2 Sextantis

Observation data Epoch J2000.0 Equinox ICRS
- Constellation: Hydra
- Right ascension: 09^{h} 38^{m} 27.28962^{s}
- Declination: +04° 38′ 57.4461″
- Apparent magnitude (V): 4.68

Characteristics
- Evolutionary stage: giant
- Spectral type: K3 III
- B−V color index: +1.310±0.033

Astrometry
- Radial velocity (R_{v}): +44.61±0.23 km/s
- Proper motion (μ): RA: −163.18 mas/yr Dec.: −50.88 mas/yr
- Parallax (π): 11.04±0.27 mas
- Distance: 295 ± 7 ly (91 ± 2 pc)
- Absolute magnitude (M_{V}): −0.10

Details
- Mass: 1.32 M_{☉}
- Radius: 24 R_{☉}
- Luminosity: 191 L_{☉}
- Surface gravity (log g): 2.09±0.22 cgs
- Temperature: 4,188±33 K
- Metallicity [Fe/H]: −0.30±0.09 dex
- Rotational velocity (v sin i): 3.0 km/s
- Age: 4.58 Gyr
- Other designations: 2 Sex, BD+05°2207, FK5 1249, HD 83425, HIP 47310, HR 3834, SAO 117821

Database references
- SIMBAD: data

= 2 Sextantis =

Star in the constellation Hydra

2 Sextantis is a single star that is now in the equatorial constellation Hydra with the Bayer designation H Hydrae. It is located around 295 light-years away from the Sun and it is visible to the naked eye as a faint, orange-hued star with an apparent visual magnitude of 4.68. This object is moving further from the Earth with a heliocentric radial velocity of +44.6 km/s. It has a relatively high proper motion, traversing the celestial sphere at the rate of 0.173 arcsecond per year.
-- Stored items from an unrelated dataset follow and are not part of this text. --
/-- The kernel is continuous on `(0, ∞)`. [folklore] -/
theorem continuousOn_expKernel (A : ℝ) : ContinuousOn (fun t : ℝ => Complex.exp (-(t : ℂ) - (A : ℂ) / (t : ℂ))) (Ioi 0) := by
  refine fun t ht => ContinuousAt.continuousWithinAt ?_
  have ht0 : (t : ℂ) ≠ 0 := by exact_mod_cast (ne_of_gt ht)
  exact ((Complex.continuous_ofReal.continuousAt.neg).sub (continuousAt_const.div Complex.continuous_ofReal.continuousAt ht0)).cexp

/-- At infinity the kernel is `O(e^{−t})` (`A ≥ 0`). [folklore] -/
theorem expKernel_isBigO_atTop {A : ℝ} (hA : 0 ≤ A) :
    (fun t : ℝ => Complex.exp (-(t : ℂ) - (A : ℂ) / (t : ℂ))) =O[atTop] fun t : ℝ => Real.exp (-1 * t) := by
  refine IsBigO.of_bound 1 ?_
  filter_upwards [eventually_gt_atTop 0] with t ht
  rw [norm_expKernel, one_mul, Real.norm_of_nonneg (Real.exp_pos _).le, Real.exp_le_exp]
  have : 0 ≤ A / t := div_nonneg hA ht.le
  linarith

/-- **At `0⁺` the kernel decays faster than every power** (`A > 0`): `e^{−t−A∕t} = O(t^{−b})` as `t → 0⁺` for EVERY real `b` (substitute `u = 1∕t → ∞`:
`u^{−b}e^{−Au} → 0`, Mathlib `tendsto_rpow_mul_exp_neg_mul_atTop_nhds_zero`). [folklore] -/
theorem expKernel_isBigO_nhdsGT_zero {A : ℝ} (hA : 0 < A) (b : ℝ) :
    (fun t : ℝ => Complex.exp (-(t : ℂ) - (A : ℂ) / (t : ℂ))) =O[𝓝[>] (0 : ℝ)] fun t : ℝ => t ^ (-b) := by
  have h1 : Tendsto (fun t : ℝ => (t⁻¹) ^ (-b) * Real.exp (-A * t⁻¹)) (𝓝[>] 0) (𝓝 0) :=
    (tendsto_rpow_mul_exp_neg_mul_atTop_nhds_zero (-b) A hA).comp tendsto_inv_nhdsGT_zero
  have h2 : ∀ᶠ t : ℝ in 𝓝[>] 0, (t⁻¹) ^ (-b) * Real.exp (-A * t⁻¹) ≤ 1 := h1.eventually (eventually_le_nhds zero_lt_one)
  refine IsBigO.of_bound 1 ?_
  filter_upwards [h2, self_mem_nhdsWithin] with t ht ht0
  rw [mem_Ioi] at ht0
  have htb : 0 < t ^ b := Real.rpow_pos_of_pos ht0 b
  rw [Real.inv_rpow ht0.le, Real.rpow_neg ht0.le, inv_inv, mul_comm, ← le_div_iff₀ htb] at ht
  rw [norm_expKernel, one_mul, Real.norm_of_nonneg (Real.rpow_nonneg ht0.le _), Real.rpow_neg ht0.le, ← one_div]
  refine le_trans (Real.exp_le_exp.2 ?_) ht
  rw [div_eq_mul_inv A t]
  linarith

/-- **THE MELLIN TRANSFORM OF THE KERNEL IS ENTIRE** (`A > 0`): `z ↦ 𝓜[t ↦ e^{−t−A∕t}](z) = ∫_0^∞ t^{z−1} e^{−t−A∕t} dt` is differentiable on all of `ℂ`
(exponential decay at `∞`, super-polynomial decay at `0⁺`; Mathlib `mellin_differentiableAt_of_isBigO_rpow_exp`).  Hence, by §3, for `ξ ≠ 0` the Whittaker transform
`Γ(z)·∫_ℝ (1 + c s²)^{−z} e^{−2πiξs} ds = √(π∕c)·𝓜[e^{−t−π²ξ²∕(ct)}](z − ½)`, a priori defined for `Re z > ½`, CONTINUES to an entire function of `z`.
[cite: Bump1997, §1.6, §3.7] [cite: Garrett2018, §1.10] -/
theorem differentiable_mellin_expKernel {A : ℝ} (hA : 0 < A) :
    Differentiable ℂ (mellin fun t : ℝ => Complex.exp (-(t : ℂ) - (A : ℂ) / (t : ℂ))) := fun s =>
  mellin_differentiableAt_of_isBigO_rpow_exp one_pos ((continuousOn_expKernel A).locallyIntegrableOn measurableSet_Ioi)
    (expKernel_isBigO_atTop hA.le) (expKernel_isBigO_nhdsGT_zero hA (s.re - 1)) (by linarith)

/-! ## §5  The strip bound: exponential decay in `√A = π|ξ|∕√c` -/

/-- `t^{a−1}e^{−rt}` is integrable on `(0,∞)` for `a, r > 0` (its integral is `r^{−a}Γ(a) ≠ 0`). [folklore] -/
theorem integrableOn_rpow_mul_exp_neg_mul {a r : ℝ} (ha : 0 < a) (hr : 0 < r) :
    IntegrableOn (fun t : ℝ => t ^ (a - 1) * Real.exp (-(r * t))) (Ioi 0) := by
  refine Integrable.of_integral_ne_zero ?_
  rw [Real.integral_rpow_mul_exp_neg_mul_Ioi ha hr]
  exact (mul_pos (Real.rpow_pos_of_pos (by positivity) _) (Real.Gamma_pos_of_pos ha)).ne'

/-- AM–GM for the kernel: `√A ≤ t∕4 + A∕t` for `t > 0`, `A ≥ 0` (`(t − 2√A)² ≥ 0`), whence `e^{−t−A∕t} ≤ e^{−3t∕4}·e^{−√A}`. [folklore] -/
theorem exp_kernel_le {A t : ℝ} (hA : 0 ≤ A) (ht : 0 < t) :
    Real.exp (-t - A / t) ≤ Real.exp (-(3 / 4 * t)) * Real.exp (-Real.sqrt A) := by
  rw [← Real.exp_add, Real.exp_le_exp]
  set u := Real.sqrt A with hu
  have hu2 : u ^ 2 = A := Real.sq_sqrt hA
  have key : u ≤ t / 4 + A / t := by
    rw [← hu2, show t / 4 + u ^ 2 / t = (t ^ 2 + 4 * u ^ 2) / (4 * t) by rw [div_add_div _ _ (by norm_num) ht.ne']; ring,
      le_div_iff₀ (by positivity)]
    nlinarith [sq_nonneg (t - 2 * u)]
  linarith

/-- Two-sided power majorant on a strip: `t^{x−3∕2} ≤ t^{x₀−3∕2} + t^{x₁−3∕2}` for `t > 0`, `x₀ ≤ x ≤ x₁`. [folklore] -/
theorem rpow_le_add_of_mem_Icc {t x x₀ x₁ : ℝ} (ht : 0 < t) (h₀ : x₀ ≤ x) (h₁ : x ≤ x₁) :
    t ^ (x - 3 / 2) ≤ t ^ (x₀ - 3 / 2) + t ^ (x₁ - 3 / 2) := by
  rcases le_or_gt t 1 with h | h
  · exact le_add_of_le_of_nonneg (Real.rpow_le_rpow_of_exponent_ge ht h (by linarith)) (Real.rpow_nonneg ht.le _)
  · exact le_add_of_nonneg_of_le (Real.rpow_nonneg ht.le _) (Real.rpow_le_rpow_of_exponent_le h.le (by linarith))

/-- **THE STRIP BOUND** (`A ≥ 0`, `½ < x₀ ≤ Re z ≤ x₁`):
`‖𝓜[e^{−t−A∕t}](z − ½)‖ ≤ (∫_0^∞ (t^{x₀−3∕2} + t^{x₁−3∕2})·e^{−3t∕4} dt) · e^{−√A}` — with `A = π²ξ²∕c` this is the decay `e^{−π|ξ|∕√c}`, uniform on compacts of
`{Re z > ½}`, that rung W4 sums against divisor growth (below `Re z = ½` the bound must depend on `A`; not claimed). [cite: Bump1997, §3.7] [cite: Garrett2018, §1.10] -/
theorem norm_mellin_expKernel_le {A x₀ x₁ : ℝ} (hA : 0 ≤ A) (hx₀ : 1 / 2 < x₀) {z : ℂ} (h₀ : x₀ ≤ z.re) (h₁ : z.re ≤ x₁) :
    ‖mellin (fun t : ℝ => Complex.exp (-(t : ℂ) - (A : ℂ) / (t : ℂ))) (z - 1 / 2)‖ ≤
      (∫ t in Ioi (0 : ℝ), (t ^ (x₀ - 3 / 2) + t ^ (x₁ - 3 / 2)) * Real.exp (-(3 / 4 * t))) * Real.exp (-Real.sqrt A) := by
  have hx₁ : 1 / 2 < x₁ := lt_of_lt_of_le hx₀ (h₀.trans h₁)
  rw [mellin, ← integral_mul_const]
  refine (norm_integral_le_integral_norm _).trans (integral_mono_of_nonneg (Eventually.of_forall fun _ => norm_nonneg _) ?_ ?_)
  · -- the majorant is integrable
    have h0 := (integrableOn_rpow_mul_exp_neg_mul (by linarith : 0 < x₀ - 1 / 2) (by norm_num : (0 : ℝ) < 3 / 4))
    have h1 := (integrableOn_rpow_mul_exp_neg_mul (by linarith : 0 < x₁ - 1 / 2) (by norm_num : (0 : ℝ) < 3 / 4))
    refine IntegrableOn.congr_fun ((h0.add h1).mul_const (Real.exp (-Real.sqrt A))) (fun t _ => ?_) measurableSet_Ioi
    simp only [Pi.add_apply]
    rw [show x₀ - 1 / 2 - 1 = x₀ - 3 / 2 by ring, show x₁ - 1 / 2 - 1 = x₁ - 3 / 2 by ring]
    ring
  · refine (ae_restrict_mem measurableSet_Ioi).mono fun t (ht : 0 < t) => ?_
    dsimp only
    rw [norm_smul, Complex.norm_cpow_eq_rpow_re_of_pos ht, norm_expKernel,
      show (z - 1 / 2 - 1).re = z.re - 3 / 2 by simp [Complex.sub_re]; ring]
    calc t ^ (z.re - 3 / 2) * Real.exp (-t - A / t)
        ≤ (t ^ (x₀ - 3 / 2) + t ^ (x₁ - 3 / 2)) * (Real.exp (-(3 / 4 * t)) * Real.exp (-Real.sqrt A)) :=
          mul_le_mul (rpow_le_add_of_mem_Icc ht h₀ h₁) (exp_kernel_le hA ht) (Real.exp_pos _).le (by positivity)
      _ = (t ^ (x₀ - 3 / 2) + t ^ (x₁ - 3 / 2)) * Real.exp (-(3 / 4 * t)) * Real.exp (-Real.sqrt A) := by ring

end Summit.HodgeConjecture.HodgeConjecture.Cruxes.H413.K2E1ArchWhittakerContinuation

end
This is a giant star with a stellar classification of K3 III, which, at the age of 4.58 billion years old, has exhausted the hydrogen at its core and evolved away from the main sequence. The star has 1.32 times the mass of the Sun and has expanded to 24 times the Sun's radius. It is radiating 191 times the luminosity of the Sun from its enlarged photosphere at an effective temperature of ±4,188 K.